Without Allen running the show, the Moda Center (known as the Rose Garden previously) may never have come to fruition and fans would still be taking in home games in the aging Veterans Memorial Coliseum – home games that now appear to be numbered.

That’s right, Allen had tried and failed to obtain the Sonics franchise before it was ripped and shipped off to Oklahoma City, and his roots in Seattle seem to have gotten the best of him: He has filed relocation papers with the National Basketball Association to move the beloved Blazers out of the Rose City and to the Emerald City.

Of course, the transition also brings the naming rights back to the original Super Sonics, not unlike Charlotte dropping “Bobcats” in favor of their original Hornets moniker.

So, how could Allen, the man who quite literally has everything, decide to uproot a professional team from a town he has so much invested in?
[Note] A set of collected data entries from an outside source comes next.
/-- **SOCKET (torus-representative form; the shape of swarm row P1-L13b).**  Let `w : ℤ^{d+1} → ℝ` be exponentially bounded and let
`M^{(N)}` be period vectors with all `M^{(N)}_i ≥ N`.  If for every `N` and `z` the periodisation of `w` along `M^{(N)}` equals
`c·deltaPol M^{(N)} (L^k)` at the box representatives of `z mod M` and `0 mod M`, then `w = c·deltaZ L k ((·,κ),(0,l))` on `ℤ^{d+1}`. -/
theorem eq_mul_deltaZ_of_deltaPol {w : (Fin (d + 1) → ℤ) → ℝ} {C a : ℝ} {x₀ : Fin (d + 1) → ℤ} (ha : 0 < a) (hC : 0 ≤ C)
    (hw : ∀ z, |w z| ≤ C * Real.exp (-(a * dist x₀ z))) (L : ℕ) [NeZero L] (k : ℕ) (κ l : Fin (d + 1)) (c : ℝ)
    (M : ℕ → Fin (d + 1) → ℕ) [hM : ∀ N μ, NeZero (M N μ)] (hMN : ∀ N i, N ≤ M N i)
    (h : ∀ N z, ∑' m : Fin (d + 1) → ℤ, w (translate (M N) z m) =
      c * deltaPol (M N) (L ^ k) (⟨rep (M N) (toT (M N) z), rep_mem_pbox (M N) _⟩, κ)
        (⟨rep (M N) (toT (M N) 0), rep_mem_pbox (M N) _⟩, l)) (z : Fin (d + 1) → ℤ) :
    w z = c * deltaZ L k (z, κ) (0, l) := by
  refine eq_mul_deltaZ_of_tsum_translate ha hC hw L k κ l c (fun N => ⟨M N, hMN N, fun z => ?_⟩) z
  rw [h N z, deltaPol_rep_eq_tsum_deltaZ (M N) L k κ l (isPeriod_rep_toT_sub (M N) z)]
  simpa only [sub_zero] using isPeriod_rep_toT_sub (M N) 0

/-- **SOCKET (scalar periods, the literal P1-L13b/L13c shape).**  Let `w : ℤ^{d+1} → ℝ` be exponentially bounded.  If for all `M₀ ≥ M₁`
(scalar periods, `M₀ ≥ 1`) and all `z`,
`Σ'_t w(z + M₀ • t) = c·deltaPol (fun _ => M₀) (L^k) ((rep(z mod M₀), κ)) ((rep(0 mod M₀), l))`,
then `w z = c·deltaZ L k (z, κ) (0, l)` for every `z`. -/
theorem eq_mul_deltaZ_of_deltaPol_scalar {w : (Fin (d + 1) → ℤ) → ℝ} {C a : ℝ} {x₀ : Fin (d + 1) → ℤ} (ha : 0 < a)
    (hC : 0 ≤ C) (hw : ∀ z, |w z| ≤ C * Real.exp (-(a * dist x₀ z))) (L : ℕ) [NeZero L] (k : ℕ) (κ l : Fin (d + 1)) (c : ℝ)
    (M₁ : ℕ) (h : ∀ (M₀ : ℕ) [NeZero M₀], M₁ ≤ M₀ → ∀ z : Fin (d + 1) → ℤ,
      ∑' t : Fin (d + 1) → ℤ, w (z + M₀ • t) =
        c * deltaPol (fun _ : Fin (d + 1) => M₀) (L ^ k)
          (⟨rep (fun _ : Fin (d + 1) => M₀) (toT (fun _ : Fin (d + 1) => M₀) z), rep_mem_pbox _ _⟩, κ)
          (⟨rep (fun _ : Fin (d + 1) => M₀) (toT (fun _ : Fin (d + 1) => M₀) 0), rep_mem_pbox _ _⟩, l))
    (z : Fin (d + 1) → ℤ) :
    w z = c * deltaZ L k (z, κ) (0, l) := by
  haveI hI : ∀ N μ, NeZero ((fun (N : ℕ) (_ : Fin (d + 1)) => N + M₁ + 1) N μ) := fun N μ => ⟨by simp⟩
  refine eq_mul_deltaZ_of_deltaPol ha hC hw L k κ l c (fun N _ => N + M₁ + 1) (fun N i => show N ≤ N + M₁ + 1 by omega)
    (fun N z => ?_) z
  have hle : M₁ ≤ N + M₁ + 1 := by omega
  rw [← h (N + M₁ + 1) hle z]
  simp only [translate_const_eq_add_nsmul]

/-- The same with a `Decay510` witness (the currency of `Beta/KernelSpecInstance.decay_wΦ`). -/
theorem eq_mul_deltaZ_of_deltaPol_scalar_decay510 {w : (Fin (d + 1) → ℤ) → ℝ} {C δ : ℝ} (hδ : 0 < δ) (hw : Decay510 w C δ)
    (L : ℕ) [NeZero L] (k : ℕ) (κ l : Fin (d + 1)) (c : ℝ) (M₁ : ℕ)
    (h : ∀ (M₀ : ℕ) [NeZero M₀], M₁ ≤ M₀ → ∀ z : Fin (d + 1) → ℤ,
      ∑' t : Fin (d + 1) → ℤ, w (z + M₀ • t) =
        c * deltaPol (fun _ : Fin (d + 1) => M₀) (L ^ k)
          (⟨rep (fun _ : Fin (d + 1) => M₀) (toT (fun _ : Fin (d + 1) => M₀) z), rep_mem_pbox _ _⟩, κ)
          (⟨rep (fun _ : Fin (d + 1) => M₀) (toT (fun _ : Fin (d + 1) => M₀) 0), rep_mem_pbox _ _⟩, l))
    (z : Fin (d + 1) → ℤ) :
    w z = c * deltaZ L k (z, κ) (0, l) :=
  eq_mul_deltaZ_of_deltaPol_scalar hδ (decay510_const_nonneg hw) (decay510_abs_le hδ.le hw) L k κ l c M₁ h z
A franchise, mind you, that has grown to five times its net worth since Allen’s purchase – to $356 million – and risen to rank No. 14 of the NBA’s most valuable. This was all Allen’s doing; the Blazers’ ascent doesn’t happen without his ownership.

He’s currently not responding to media inquiries, so there are still so many unanswered questions for fans who until now had been cheering the Blazers’ unexpected push for the playoffs this  season.

Besides the obvious hometown ties to Seattle, speculation is centered towards a prior rift inside the organization, stemming back 20 years ago.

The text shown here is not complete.